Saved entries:
↓

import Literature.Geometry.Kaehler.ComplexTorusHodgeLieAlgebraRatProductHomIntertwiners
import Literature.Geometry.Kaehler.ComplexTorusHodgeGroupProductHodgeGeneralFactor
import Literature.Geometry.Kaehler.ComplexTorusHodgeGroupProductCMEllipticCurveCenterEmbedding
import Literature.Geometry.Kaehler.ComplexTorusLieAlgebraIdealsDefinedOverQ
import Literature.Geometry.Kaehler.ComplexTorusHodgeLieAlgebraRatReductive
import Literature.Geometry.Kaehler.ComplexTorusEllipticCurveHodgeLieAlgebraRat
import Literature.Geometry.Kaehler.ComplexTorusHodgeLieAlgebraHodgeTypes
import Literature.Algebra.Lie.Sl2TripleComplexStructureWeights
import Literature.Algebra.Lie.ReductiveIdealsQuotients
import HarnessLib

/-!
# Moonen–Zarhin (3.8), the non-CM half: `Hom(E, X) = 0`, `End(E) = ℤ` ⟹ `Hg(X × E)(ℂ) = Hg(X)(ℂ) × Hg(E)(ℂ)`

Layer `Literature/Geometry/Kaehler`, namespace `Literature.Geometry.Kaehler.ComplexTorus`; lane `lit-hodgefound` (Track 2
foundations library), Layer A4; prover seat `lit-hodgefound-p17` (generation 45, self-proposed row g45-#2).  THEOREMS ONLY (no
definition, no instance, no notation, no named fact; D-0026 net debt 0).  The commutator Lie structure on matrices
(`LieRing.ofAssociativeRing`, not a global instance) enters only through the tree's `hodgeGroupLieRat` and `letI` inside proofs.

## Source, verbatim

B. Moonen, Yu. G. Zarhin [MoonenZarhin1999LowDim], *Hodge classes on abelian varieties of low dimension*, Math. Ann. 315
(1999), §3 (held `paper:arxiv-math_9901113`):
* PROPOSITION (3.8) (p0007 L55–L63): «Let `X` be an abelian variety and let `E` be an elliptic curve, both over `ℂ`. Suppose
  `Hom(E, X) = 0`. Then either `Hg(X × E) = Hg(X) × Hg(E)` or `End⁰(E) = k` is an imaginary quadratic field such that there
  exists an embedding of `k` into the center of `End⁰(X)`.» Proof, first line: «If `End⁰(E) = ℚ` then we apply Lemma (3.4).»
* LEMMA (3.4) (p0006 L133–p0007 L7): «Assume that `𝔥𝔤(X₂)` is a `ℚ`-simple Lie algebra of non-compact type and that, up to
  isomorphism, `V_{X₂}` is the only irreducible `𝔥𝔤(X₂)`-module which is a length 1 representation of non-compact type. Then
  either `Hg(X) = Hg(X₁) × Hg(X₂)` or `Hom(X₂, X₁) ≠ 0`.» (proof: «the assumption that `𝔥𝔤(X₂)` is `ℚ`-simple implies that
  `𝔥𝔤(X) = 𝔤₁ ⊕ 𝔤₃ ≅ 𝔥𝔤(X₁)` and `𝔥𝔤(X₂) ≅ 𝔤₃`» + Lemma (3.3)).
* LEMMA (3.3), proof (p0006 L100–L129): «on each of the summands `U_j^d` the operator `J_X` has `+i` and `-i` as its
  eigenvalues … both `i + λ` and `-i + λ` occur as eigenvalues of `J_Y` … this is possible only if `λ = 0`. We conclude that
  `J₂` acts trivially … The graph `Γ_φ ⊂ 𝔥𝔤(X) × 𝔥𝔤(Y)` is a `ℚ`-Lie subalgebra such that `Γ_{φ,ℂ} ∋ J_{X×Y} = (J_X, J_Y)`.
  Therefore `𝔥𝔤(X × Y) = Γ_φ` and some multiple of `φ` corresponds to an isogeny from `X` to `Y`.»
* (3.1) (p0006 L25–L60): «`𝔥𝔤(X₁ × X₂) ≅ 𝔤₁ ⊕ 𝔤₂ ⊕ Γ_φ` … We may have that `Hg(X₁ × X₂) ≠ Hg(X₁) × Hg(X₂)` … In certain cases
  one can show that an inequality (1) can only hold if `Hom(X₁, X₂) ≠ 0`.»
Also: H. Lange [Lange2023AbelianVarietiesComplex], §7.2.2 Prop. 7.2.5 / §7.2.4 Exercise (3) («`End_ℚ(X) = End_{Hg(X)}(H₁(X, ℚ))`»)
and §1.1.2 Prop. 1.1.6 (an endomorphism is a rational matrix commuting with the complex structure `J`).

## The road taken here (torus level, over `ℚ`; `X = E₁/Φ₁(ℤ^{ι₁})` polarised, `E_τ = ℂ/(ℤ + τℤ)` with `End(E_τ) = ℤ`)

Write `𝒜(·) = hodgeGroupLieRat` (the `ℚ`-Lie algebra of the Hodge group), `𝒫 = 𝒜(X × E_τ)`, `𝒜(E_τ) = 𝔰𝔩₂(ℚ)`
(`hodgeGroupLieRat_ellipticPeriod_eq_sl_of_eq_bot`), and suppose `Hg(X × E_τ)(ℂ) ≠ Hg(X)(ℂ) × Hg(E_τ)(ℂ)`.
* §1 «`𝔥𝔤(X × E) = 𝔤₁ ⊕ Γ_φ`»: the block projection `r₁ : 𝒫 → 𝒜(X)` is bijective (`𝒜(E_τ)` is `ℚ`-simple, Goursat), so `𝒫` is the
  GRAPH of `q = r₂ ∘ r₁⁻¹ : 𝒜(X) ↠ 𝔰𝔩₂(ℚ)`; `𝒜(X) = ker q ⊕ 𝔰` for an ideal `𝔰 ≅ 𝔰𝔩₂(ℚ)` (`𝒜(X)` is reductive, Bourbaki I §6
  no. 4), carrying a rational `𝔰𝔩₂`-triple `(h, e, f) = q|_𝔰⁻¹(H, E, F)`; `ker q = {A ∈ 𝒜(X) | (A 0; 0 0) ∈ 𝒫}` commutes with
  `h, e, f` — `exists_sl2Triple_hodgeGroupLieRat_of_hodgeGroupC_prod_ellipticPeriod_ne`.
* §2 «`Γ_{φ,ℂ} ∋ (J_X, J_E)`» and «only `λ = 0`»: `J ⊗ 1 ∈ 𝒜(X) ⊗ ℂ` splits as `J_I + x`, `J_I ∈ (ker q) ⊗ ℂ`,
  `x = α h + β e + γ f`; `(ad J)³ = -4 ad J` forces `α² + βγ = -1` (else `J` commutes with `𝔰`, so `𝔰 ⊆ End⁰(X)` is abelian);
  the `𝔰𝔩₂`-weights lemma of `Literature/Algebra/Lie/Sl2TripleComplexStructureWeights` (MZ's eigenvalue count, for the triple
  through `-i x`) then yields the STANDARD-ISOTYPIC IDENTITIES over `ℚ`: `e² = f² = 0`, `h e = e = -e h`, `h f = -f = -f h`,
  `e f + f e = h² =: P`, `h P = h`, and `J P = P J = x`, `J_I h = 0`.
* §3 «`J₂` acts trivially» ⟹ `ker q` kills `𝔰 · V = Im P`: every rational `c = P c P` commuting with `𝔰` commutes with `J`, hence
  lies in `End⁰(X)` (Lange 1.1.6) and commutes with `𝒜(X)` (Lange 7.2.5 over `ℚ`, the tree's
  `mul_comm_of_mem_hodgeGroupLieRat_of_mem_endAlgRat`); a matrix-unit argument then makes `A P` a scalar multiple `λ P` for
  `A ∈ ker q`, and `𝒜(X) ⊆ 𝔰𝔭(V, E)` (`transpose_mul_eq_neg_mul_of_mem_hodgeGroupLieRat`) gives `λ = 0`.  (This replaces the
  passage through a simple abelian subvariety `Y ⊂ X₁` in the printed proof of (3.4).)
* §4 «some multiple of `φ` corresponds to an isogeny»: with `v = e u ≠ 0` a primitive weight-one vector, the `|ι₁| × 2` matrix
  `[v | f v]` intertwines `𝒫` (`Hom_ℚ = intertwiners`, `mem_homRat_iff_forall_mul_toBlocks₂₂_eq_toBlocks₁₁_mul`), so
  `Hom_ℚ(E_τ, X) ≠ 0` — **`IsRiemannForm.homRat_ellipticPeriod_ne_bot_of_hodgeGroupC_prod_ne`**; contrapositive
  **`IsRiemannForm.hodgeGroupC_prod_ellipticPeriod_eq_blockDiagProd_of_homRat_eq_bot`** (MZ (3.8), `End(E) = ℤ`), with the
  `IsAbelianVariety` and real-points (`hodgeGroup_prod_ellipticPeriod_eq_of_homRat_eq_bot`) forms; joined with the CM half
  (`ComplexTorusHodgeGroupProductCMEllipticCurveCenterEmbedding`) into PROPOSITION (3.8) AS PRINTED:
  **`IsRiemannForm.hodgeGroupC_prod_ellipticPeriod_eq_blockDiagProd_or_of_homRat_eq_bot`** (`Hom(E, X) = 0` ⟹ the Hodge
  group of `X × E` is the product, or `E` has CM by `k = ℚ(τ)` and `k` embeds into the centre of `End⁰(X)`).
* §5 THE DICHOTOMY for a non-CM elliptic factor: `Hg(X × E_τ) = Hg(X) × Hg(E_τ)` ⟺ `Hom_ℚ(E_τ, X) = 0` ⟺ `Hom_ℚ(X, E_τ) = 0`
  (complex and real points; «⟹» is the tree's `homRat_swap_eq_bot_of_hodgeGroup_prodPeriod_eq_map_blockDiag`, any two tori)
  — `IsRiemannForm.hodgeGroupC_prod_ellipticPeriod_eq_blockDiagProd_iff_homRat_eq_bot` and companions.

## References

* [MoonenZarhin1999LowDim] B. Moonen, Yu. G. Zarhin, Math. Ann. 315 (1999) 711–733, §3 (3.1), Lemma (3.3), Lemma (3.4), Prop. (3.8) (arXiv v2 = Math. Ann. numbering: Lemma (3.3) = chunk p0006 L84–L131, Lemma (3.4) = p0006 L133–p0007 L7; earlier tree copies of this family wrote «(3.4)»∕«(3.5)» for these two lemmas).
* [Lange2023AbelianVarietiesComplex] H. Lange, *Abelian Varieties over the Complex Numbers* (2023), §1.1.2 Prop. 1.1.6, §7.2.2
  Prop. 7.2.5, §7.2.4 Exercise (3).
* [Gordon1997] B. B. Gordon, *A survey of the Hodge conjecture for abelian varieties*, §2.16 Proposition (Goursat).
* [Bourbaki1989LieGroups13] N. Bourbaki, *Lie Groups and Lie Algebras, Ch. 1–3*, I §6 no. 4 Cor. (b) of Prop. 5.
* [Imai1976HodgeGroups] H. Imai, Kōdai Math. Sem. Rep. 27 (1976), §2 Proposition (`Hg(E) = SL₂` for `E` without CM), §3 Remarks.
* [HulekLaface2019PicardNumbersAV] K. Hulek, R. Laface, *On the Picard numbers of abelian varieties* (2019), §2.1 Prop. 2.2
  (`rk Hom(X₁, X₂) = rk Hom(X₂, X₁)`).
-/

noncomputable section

↑

Exercise brief:
Copy each line of the entries that includes the word "through".

Result for this task:
(`LieRing.ofAssociativeRing`, not a global instance) enters only through the tree's `hodgeGroupLieRat` and `letI` inside proofs.
  through `-i x`) then yields the STANDARD-ISOTYPIC IDENTITIES over `ℚ`: `e² = f² = 0`, `h e = e = -e h`, `h f = -f = -f h`,
  passage through a simple abelian subvariety `Y ⊂ X₁` in the printed proof of (3.4).)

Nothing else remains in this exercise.